What is being asked: Report the count of lines containing the word "inside" in these records, with no other text.

Stored data entries
::::::

/-- **SUPPLY^± — the transposition-witness supply for the rank-ONE member on the cut**, DERIVED below from Q2 + FRAME♮ + WITNESS_{dc,≥2} (VERBATIM the `hSupply` binder of
`TwinAnnihilation.minimalTwinBSDTwo_onOddCut_of_wall_of_transpositionWitnessSupply_of_facts`, g32): for every `W` on the odd habitat cut with `¬CM`,
`r_an = 1`, `#Sel₂ = 2` (either sign of `Δ`): ONE imaginary quadratic `K` (`d_K` odd `≠ −3`, Heegner for `N_W`), a datum `Dt` with `Dt.c` odd, a
conductor-`1` datum `d₁` with `P(1)` of infinite order and its exact `2`-depth `M₀`, a globally minimal model `Wd ≅ W^{(d_K)}` inside the genus budget
`(Δ_W < 0 ∧ ord₂ C(Wd) ≤ 1) ∨ ord₂ C(Wd) = 0`, and a square-free `n` of TRANSPOSITION-deep Kolyvagin primes (Zhang-admissible at `2`, index `≥ 2`, an
arithmetic Frobenius at `ℓ` moves a point of `W[2]`) with `P(n) ∉ 2W(K[n])`.  The `ε = −1` mirror of the route's K₄ supplies; OPEN (research). -/
def TranspositionWitnessSupplyAtTwo : Prop :=
  ∀ (W : WeierstrassCurve ℚ) [W.IsElliptic] [W.IsGloballyMinimal] [NeZero (W.conductorNorm ℤ)],
    ¬ W.HasCM → W.analyticRank = 1 → Nat.card (W.selmerGroup 2) = 2 → Odd W.tamagawaProduct →
    (∀ n : ℕ, 0 < n → W.HasSurjectiveModNGaloisRep ((2 : ℤ) ^ n)) →
    (∃ v : IsDedekindDomain.HeightOneSpectrum (𝓞 ℚ), ((2 : ℕ) : 𝓞 ℚ) ∉ v.asIdeal ∧ ((W.conductorNorm ℤ : ℕ) : 𝓞 ℚ) ∈ v.asIdeal ∧
      W.HasMultiplicativeReductionAt v) →
    ∃ (K : Type) (_ : Field K) (_ : NumberField K), IsImaginaryQuadratic K ∧ Odd (NumberField.discr K) ∧ NumberField.discr K ≠ -3 ∧
      SatisfiesHeegnerHypothesis (W.conductorNorm ℤ) K ∧
      ∃ (Dt : ModularParametrizationData W (W.conductorNorm ℤ)) (β : ℤ) (ι : K →+* ℂ) (d₁ : KolyvaginHeegnerData Dt β ι 1) (M₀ : ℕ),
        Odd Dt.c ∧ ¬ IsOfFinAddOrder d₁.derivedPoint ∧
        (∃ Q : (W.baseChange (ringClassField K ι 1)).toAffine.Point, ((2 ^ M₀ : ℕ) : ℤ) • Q = d₁.derivedPoint) ∧
        (¬ ∃ Q : (W.baseChange (ringClassField K ι 1)).toAffine.Point, ((2 ^ (M₀ + 1) : ℕ) : ℤ) • Q = d₁.derivedPoint) ∧
        (∃ (Wd : WeierstrassCurve ℚ) (_ : Wd.IsElliptic) (_ : Wd.IsGloballyMinimal),
          (∃ C : VariableChange ℚ, C • W.quadraticTwist (NumberField.discr K : ℚ) = Wd) ∧
            ((W.Δ < 0 ∧ padicValNat 2 Wd.tamagawaProduct ≤ 1) ∨ padicValNat 2 Wd.tamagawaProduct = 0)) ∧
        ∃ (n : ℕ) (d : KolyvaginHeegnerData Dt β ι n), Squarefree n ∧
          (∀ ℓ ∈ n.primeFactors, Zhang2014.IsKolyvaginPrime (W.conductorNorm ℤ) W K 2 ℓ ∧ 2 ≤ Zhang2014.kolyvaginIndex W 2 ℓ ∧
            ∃ (v : IsDedekindDomain.HeightOneSpectrum (𝓞 ℚ))
              (𝔓 : Ideal (Literature.NumberTheory.GaloisRepresentations.absIntegers (𝓞 ℚ) ℚ)) (h : Field.absoluteGaloisGroup ℚ),
              ((ℓ : ℕ) : 𝓞 ℚ) ∈ v.asIdeal ∧ 𝔓 ∈ v.primesAbove ∧ IsArithFrobAt (𝓞 ℚ) h 𝔓 ∧ ∃ u : W.geomTorsion ((2 : ℕ) : ℤ), h • u ≠ u) ∧
          ¬ ∃ Q : (W.baseChange (ringClassField K ι n)).toAffine.Point, (2 : ℤ) • Q = d.derivedPoint

/-- **FRAME♮ — the door-aware frame supply on the odd habitat cut** (v2.9's leaf; in v2.11 a DERIVED display: `oddCutFrameSupplyDoor_of_budgetFrameDoor`): for every `W` on the cut with `¬CM`, `r_an = 1`,
`#Sel₂ = 2`: ONE imaginary quadratic `K` (`d_K` odd `≠ −3`, Heegner for `N_W`), a datum `Dt` with `Dt.c` odd, a conductor-`1` datum `d₁` with `P(1)` of
infinite order, a globally minimal model `Wd ≅ W^{(d_K)}` inside the genus budget `(Δ_W < 0 ∧ ord₂ C(Wd) ≤ 1) ∨ ord₂ C(Wd) = 0`, and EITHER `P(1) ∉ 2W(K[1])`
(the frame has depth `0` — forced at door-open frames, `…DoorOpenNoDeepWitness`) OR `#Sel₂(Wd) ≠ 1` (door CLOSED). -/
def OddCutFrameSupplyDoorAtTwo : Prop :=
  ∀ (W : WeierstrassCurve ℚ) [W.IsElliptic] [W.IsGloballyMinimal] [NeZero (W.conductorNorm ℤ)],
    ¬ W.HasCM → W.analyticRank = 1 → Nat.card (W.selmerGroup 2) = 2 → Odd W.tamagawaProduct →
    (∀ n : ℕ, 0 < n → W.HasSurjectiveModNGaloisRep ((2 : ℤ) ^ n)) →
    (∃ v : IsDedekindDomain.HeightOneSpectrum (𝓞 ℚ), ((2 : ℕ) : 𝓞 ℚ) ∉ v.asIdeal ∧ ((W.conductorNorm ℤ : ℕ) : 𝓞 ℚ) ∈ v.asIdeal ∧
      W.HasMultiplicativeReductionAt v) →
    ∃ (K : Type) (_ : Field K) (_ : NumberField K), IsImaginaryQuadratic K ∧ Odd (NumberField.discr K) ∧ NumberField.discr K ≠ -3 ∧
      SatisfiesHeegnerHypothesis (W.conductorNorm ℤ) K ∧
      ∃ (Dt : ModularParametrizationData W (W.conductorNorm ℤ)) (β : ℤ) (ι : K →+* ℂ) (d₁ : KolyvaginHeegnerData Dt β ι 1),
        Odd Dt.c ∧ ¬ IsOfFinAddOrder d₁.derivedPoint ∧
        ∃ (Wd : WeierstrassCurve ℚ) (_ : Wd.IsElliptic) (_ : Wd.IsGloballyMinimal),
          (∃ C : VariableChange ℚ, C • W.quadraticTwist (NumberField.discr K : ℚ) = Wd) ∧
            ((W.Δ < 0 ∧ padicValNat 2 Wd.tamagawaProduct ≤ 1) ∨ padicValNat 2 Wd.tamagawaProduct = 0) ∧
            ((¬ ∃ Q : (W.baseChange (ringClassField K ι 1)).toAffine.Point, (2 : ℤ) • Q = d₁.derivedPoint) ∨ Nat.card (Wd.selmerGroup 2) ≠ 1)

/-- **NVDOOR — the analytic budget frame with its door bit** (the research frame leaf of v2.11; v2.9's FRAME♮ is DERIVED from it by
`oddCutFrameSupplyDoor_of_budgetFrameDoor` modulo Abbes–Ullmo + Česnavičius + modularity + Gross–Zagier): for every `W` on the odd habitat cut with `¬CM`,
`r_an = 1`, `#Sel₂ = 2`: (i) if `4 ∣ N_W`, SOME datum `Dt` with `Odd Dt.c` (open in print only there); (ii) ONE imaginary quadratic `K` (`d_K` odd `≠ −3`,
Heegner for `N_W`) with `L(W^{(d_K)}, 1) ≠ 0`, a globally minimal model `Wd ≅ W^{(d_K)}` inside the genus budget, and EITHER `#Sel₂(Wd) ≠ 1` OR — at a
door-OPEN frame — `P(1) ∉ 2W(K[1])` for every odd-`c` datum `Dt` and every conductor-`1` Heegner datum on it.  OPEN (research: (ii) = quadratic-twist
non-vanishing inside a Chebotarev-type budget class — prime frames have automatic budget, p813652 — plus Kolyvagin–Zhang `2`-primitivity at door-open frames). -/
def OddCutBudgetFrameDoorSupplyAtTwo : Prop :=
  ∀ (W : WeierstrassCurve ℚ) [W.IsElliptic] [W.IsGloballyMinimal] [NeZero (W.conductorNorm ℤ)],
    ¬ W.HasCM → W.analyticRank = 1 → Nat.card (W.selmerGroup 2) = 2 → Odd W.tamagawaProduct →
    (∀ n : ℕ, 0 < n → W.HasSurjectiveModNGaloisRep ((2 : ℤ) ^ n)) →
    (∃ v : IsDedekindDomain.HeightOneSpectrum (𝓞 ℚ), ((2 : ℕ) : 𝓞 ℚ) ∉ v.asIdeal ∧ ((W.conductorNorm ℤ : ℕ) : 𝓞 ℚ) ∈ v.asIdeal ∧
      W.HasMultiplicativeReductionAt v) →
    (4 ∣ W.conductorNorm ℤ → ∃ Dt : ModularParametrizationData W (W.conductorNorm ℤ), Odd Dt.c) ∧
    ∃ (K : Type) (_ : Field K) (_ : NumberField K), IsImaginaryQuadratic K ∧ Odd (NumberField.discr K) ∧ NumberField.discr K ≠ -3 ∧
      SatisfiesHeegnerHypothesis (W.conductorNorm ℤ) K ∧ (W.quadraticTwist (NumberField.discr K : ℚ)).entireLFunction 1 ≠ 0 ∧
      ∃ (Wd : WeierstrassCurve ℚ) (_ : Wd.IsElliptic) (_ : Wd.IsGloballyMinimal),
        (∃ C : VariableChange ℚ, C • W.quadraticTwist (NumberField.discr K : ℚ) = Wd) ∧
          ((W.Δ < 0 ∧ padicValNat 2 Wd.tamagawaProduct ≤ 1) ∨ padicValNat 2 Wd.tamagawaProduct = 0) ∧
          (Nat.card (Wd.selmerGroup 2) ≠ 1 ∨
            ∀ (Dt : ModularParametrizationData W (W.conductorNorm ℤ)), Odd Dt.c → ∀ (β : ℤ) (ι : K →+* ℂ) (d₁ : KolyvaginHeegnerData Dt β ι 1),
              ¬ ∃ Q : (W.baseChange (ringClassField K ι 1)).toAffine.Point, (2 : ℤ) • Q = d₁.derivedPoint)

/-- **WITNESS_{dc,≥2} — the transposition-deep witness at DOOR-CLOSED frames of depth `≥ 2`** (the KOLYVAGIN leaf, in K₄'s quantifier shape): for
EVERY `W` on the odd habitat cut with `¬CM`, `r_an = 1`, `#Sel₂ = 2`, EVERY odd Heegner frame `K ≠ ℚ(√−3)`, EVERY odd-`c` datum and conductor-`1` datum
whose `P(1)` has infinite order and exact `2`-depth `M₀ ≥ 2`, and every globally minimal twin model inside the genus budget with `#Sel₂(Wd) ≠ 1`: a
square-free `n` of TRANSPOSITION-deep Kolyvagin primes (Zhang-admissible at `2`, index `≥ 2`, an arithmetic Frobenius at `ℓ` moves a point of `W[2]`)
with `P(n) ∉ 2W(K[n])`.  Kolyvagin's conjecture at `2` (`M_∞ = 0` form) for the `ε = −1` member beyond the reach of one halving; the `ε = −1` mirror of
K₄ at depth `≥ 2`.  OPEN (research).  NOTE (REF1 R439a): the `∀`-frame shape is a CHOICE for K₄-uniformity — the composition needs the witness only
at the ONE frame FRAME♮ picks; a prover with frame-special witnesses should target SUPPLY^± (`TranspositionWitnessSupplyAtTwo`, consumed by p811686) or
the PRIME-FRAME supply (p813652) directly. -/
def OddCutDeepWitnessDoorClosedAtTwo : Prop :=
  ∀ (W : WeierstrassCurve ℚ) [W.IsElliptic] [W.IsGloballyMinimal] [NeZero (W.conductorNorm ℤ)],
    ¬ W.HasCM → W.analyticRank = 1 → Nat.card (W.selmerGroup 2) = 2 → Odd W.tamagawaProduct →
    (∀ n : ℕ, 0 < n → W.HasSurjectiveModNGaloisRep ((2 : ℤ) ^ n)) →
    (∃ v : IsDedekindDomain.HeightOneSpectrum (𝓞 ℚ), ((2 : ℕ) : 𝓞 ℚ) ∉ v.asIdeal ∧ ((W.conductorNorm ℤ : ℕ) : 𝓞 ℚ) ∈ v.asIdeal ∧
      W.HasMultiplicativeReductionAt v) →
    ∀ (K : Type) [Field K] [NumberField K], IsImaginaryQuadratic K → Odd (NumberField.discr K) → NumberField.discr K ≠ -3 →
      SatisfiesHeegnerHypothesis (W.conductorNorm ℤ) K →
    ∀ (Dt : ModularParametrizationData W (W.conductorNorm ℤ)), Odd Dt.c →
    ∀ (β : ℤ) (ι : K →+* ℂ) (d₁ : KolyvaginHeegnerData Dt β ι 1), ¬ IsOfFinAddOrder d₁.derivedPoint →
    ∀ (M₀ : ℕ), (∃ Q : (W.baseChange (ringClassField K ι 1)).toAffine.Point, ((2 ^ M₀ : ℕ) : ℤ) • Q = d₁.derivedPoint) →
      (¬ ∃ Q : (W.baseChange (ringClassField K ι 1)).toAffine.Point, ((2 ^ (M₀ + 1) : ℕ) : ℤ) • Q = d₁.derivedPoint) → 2 ≤ M₀ →
    ∀ (Wd : WeierstrassCurve ℚ) [Wd.IsElliptic] [Wd.IsGloballyMinimal],
      (∃ C : VariableChange ℚ, C • W.quadraticTwist (NumberField.discr K : ℚ) = Wd) →
      ((W.Δ < 0 ∧ padicValNat 2 Wd.tamagawaProduct ≤ 1) ∨ padicValNat 2 Wd.tamagawaProduct = 0) → Nat.card (Wd.selmerGroup 2) ≠ 1 →
      ∃ (n : ℕ) (d : KolyvaginHeegnerData Dt β ι n), Squarefree n ∧
        (∀ ℓ ∈ n.primeFactors, Zhang2014.IsKolyvaginPrime (W.conductorNorm ℤ) W K 2 ℓ ∧ 2 ≤ Zhang2014.kolyvaginIndex W 2 ℓ ∧
          ∃ (v : IsDedekindDomain.HeightOneSpectrum (𝓞 ℚ))
            (𝔓 : Ideal (Literature.NumberTheory.GaloisRepresentations.absIntegers (𝓞 ℚ) ℚ)) (h : Field.absoluteGaloisGroup ℚ),
            ((ℓ : ℕ) : 𝓞 ℚ) ∈ v.asIdeal ∧ 𝔓 ∈ v.primesAbove ∧ IsArithFrobAt (𝓞 ℚ) h 𝔓 ∧ ∃ u : W.geomTorsion ((2 : ℕ) : ℤ), h • u ≠ u) ∧
        ¬ ∃ Q : (W.baseChange (ringClassField K ι n)).toAffine.Point, (2 : ℤ) • Q = d.derivedPoint

/-- DIV′|offcut · v2.5's `HeegnerIndexUpperAnyTwinAtTwo` VERBATIM with the single binder `¬ OnOddHabitatCut W` inserted after `#Sel₂(W) = 2` (on the
cut DIV′ is this seat's kernel theorem `heegnerIndexUpper_conclusion_onOddCut_signFree`, mod Q2 + GZK, inside the budget). -/
def HeegnerIndexUpperOffCutAtTwo : Prop :=
  ∀ (W : WeierstrassCurve ℚ) [W.IsElliptic] [W.IsGloballyMinimal] [NeZero (W.conductorNorm ℤ)],
    ¬ W.HasCM → W.analyticRank = 1 → Nat.card (W.selmerGroup 2) = 2 → ¬ OnOddHabitatCut W →
    ∀ (K : Type) [Field K] [NumberField K], IsImaginaryQuadratic K →
      Odd (NumberField.discr K) → NumberField.discr K ≠ -3 → SatisfiesHeegnerHypothesis (W.conductorNorm ℤ) K →
      ((Ideal.span {(2 : ℤ)}).primesOver (𝓞 K)).ncard = 2 →
      ∀ (Wd : WeierstrassCurve ℚ) [Wd.IsElliptic] [Wd.IsGloballyMinimal],
        (∃ C : VariableChange ℚ, C • W.quadraticTwist (NumberField.discr K : ℚ) = Wd) →
      (W.quadraticTwist (NumberField.discr K : ℚ)).entireLFunction 1 ≠ 0 →
      ∀ (Dt : ModularParametrizationData W (W.conductorNorm ℤ)) (β : ℤ) (ι : K →+* ℂ) (d₁ : KolyvaginHeegnerData Dt β ι 1) (M₀ : ℕ),
        (∃ Q : (W.baseChange (ringClassField K ι 1)).toAffine.Point, ((2 ^ M₀ : ℕ) : ℤ) • Q = d₁.derivedPoint) →
        (¬ ∃ Q : (W.baseChange (ringClassField K ι 1)).toAffine.Point, ((2 ^ (M₀ + 1) : ℕ) : ℤ) • Q = d₁.derivedPoint) →
          Nat.card (AddCommGroup.primaryComponent (W.baseChange K).sha 2) *
              2 ^ (2 * (padicValInt 2 Dt.c + padicValNat 2 W.tamagawaProduct)) ∣ 2 ^ (2 * M₀)

/-- NDIV′|offcut · v2.5's `HeegnerIndexLowerAnyTwinAtTwo` VERBATIM with the single binder `¬ OnOddHabitatCut W` inserted after `#Sel₂(W) = 2`. -/
def HeegnerIndexLowerOffCutAtTwo : Prop :=
  ∀ (W : WeierstrassCurve ℚ) [W.IsElliptic] [W.IsGloballyMinimal] [NeZero (W.conductorNorm ℤ)],
    ¬ W.HasCM → W.analyticRank = 1 → Nat.card (W.selmerGroup 2) = 2 → ¬ OnOddHabitatCut W →
    ∀ (K : Type) [Field K] [NumberField K], IsImaginaryQuadratic K →
      Odd (NumberField.discr K) → NumberField.discr K ≠ -3 → SatisfiesHeegnerHypothesis (W.conductorNorm ℤ) K →
      ((Ideal.span {(2 : ℤ)}).primesOver (𝓞 K)).ncard = 2 →
      ∀ (Wd : WeierstrassCurve ℚ) [Wd.IsElliptic] [Wd.IsGloballyMinimal],
        (∃ C : VariableChange ℚ, C • W.quadraticTwist (NumberField.discr K : ℚ) = Wd) →
      (W.quadraticTwist (NumberField.discr K : ℚ)).entireLFunction 1 ≠ 0 →
      ∀ (Dt : ModularParametrizationData W (W.conductorNorm ℤ)) (β : ℤ) (ι : K →+* ℂ) (d₁ : KolyvaginHeegnerData Dt β ι 1) (M₀ : ℕ),
        (∃ Q : (W.baseChange (ringClassField K ι 1)).toAffine.Point, ((2 ^ M₀ : ℕ) : ℤ) • Q = d₁.derivedPoint) →
        (¬ ∃ Q : (W.baseChange (ringClassField K ι 1)).toAffine.Point, ((2 ^ (M₀ + 1) : ℕ) : ℤ) • Q = d₁.derivedPoint) →
          2 ^ (2 * M₀) ∣ Nat.card (AddCommGroup.primaryComponent (W.baseChange K).sha 2) *
              2 ^ (2 * (padicValInt 2 Dt.c + padicValNat 2 W.tamagawaProduct))

/-! ## The seven stubs -/

/-- stub WALL = items 19095–19098 of route ByReductionTypeAtTwo (WALL row 1) BY NAME — the anchor (as in v2.5). -/
theorem stub_wallRankZeroAtTwo :
    Summit.BirchSwinnertonDyer.BirchSwinnertonDyer.Theses.ByReductionTypeAtTwo.GoodOrdinaryRankZeroAtTwo ∧
      Summit.BirchSwinnertonDyer.BirchSwinnertonDyer.Theses.ByReductionTypeAtTwo.MultiplicativeRankZeroAtTwo ∧
      Summit.BirchSwinnertonDyer.BirchSwinnertonDyer.Theses.ByReductionTypeAtTwo.SupersingularRankZeroAtTwo ∧
      Summit.BirchSwinnertonDyer.BirchSwinnertonDyer.Theses.ByReductionTypeAtTwo.AdditiveRankZeroAtTwo := by
  sorry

::::::

Solution: 6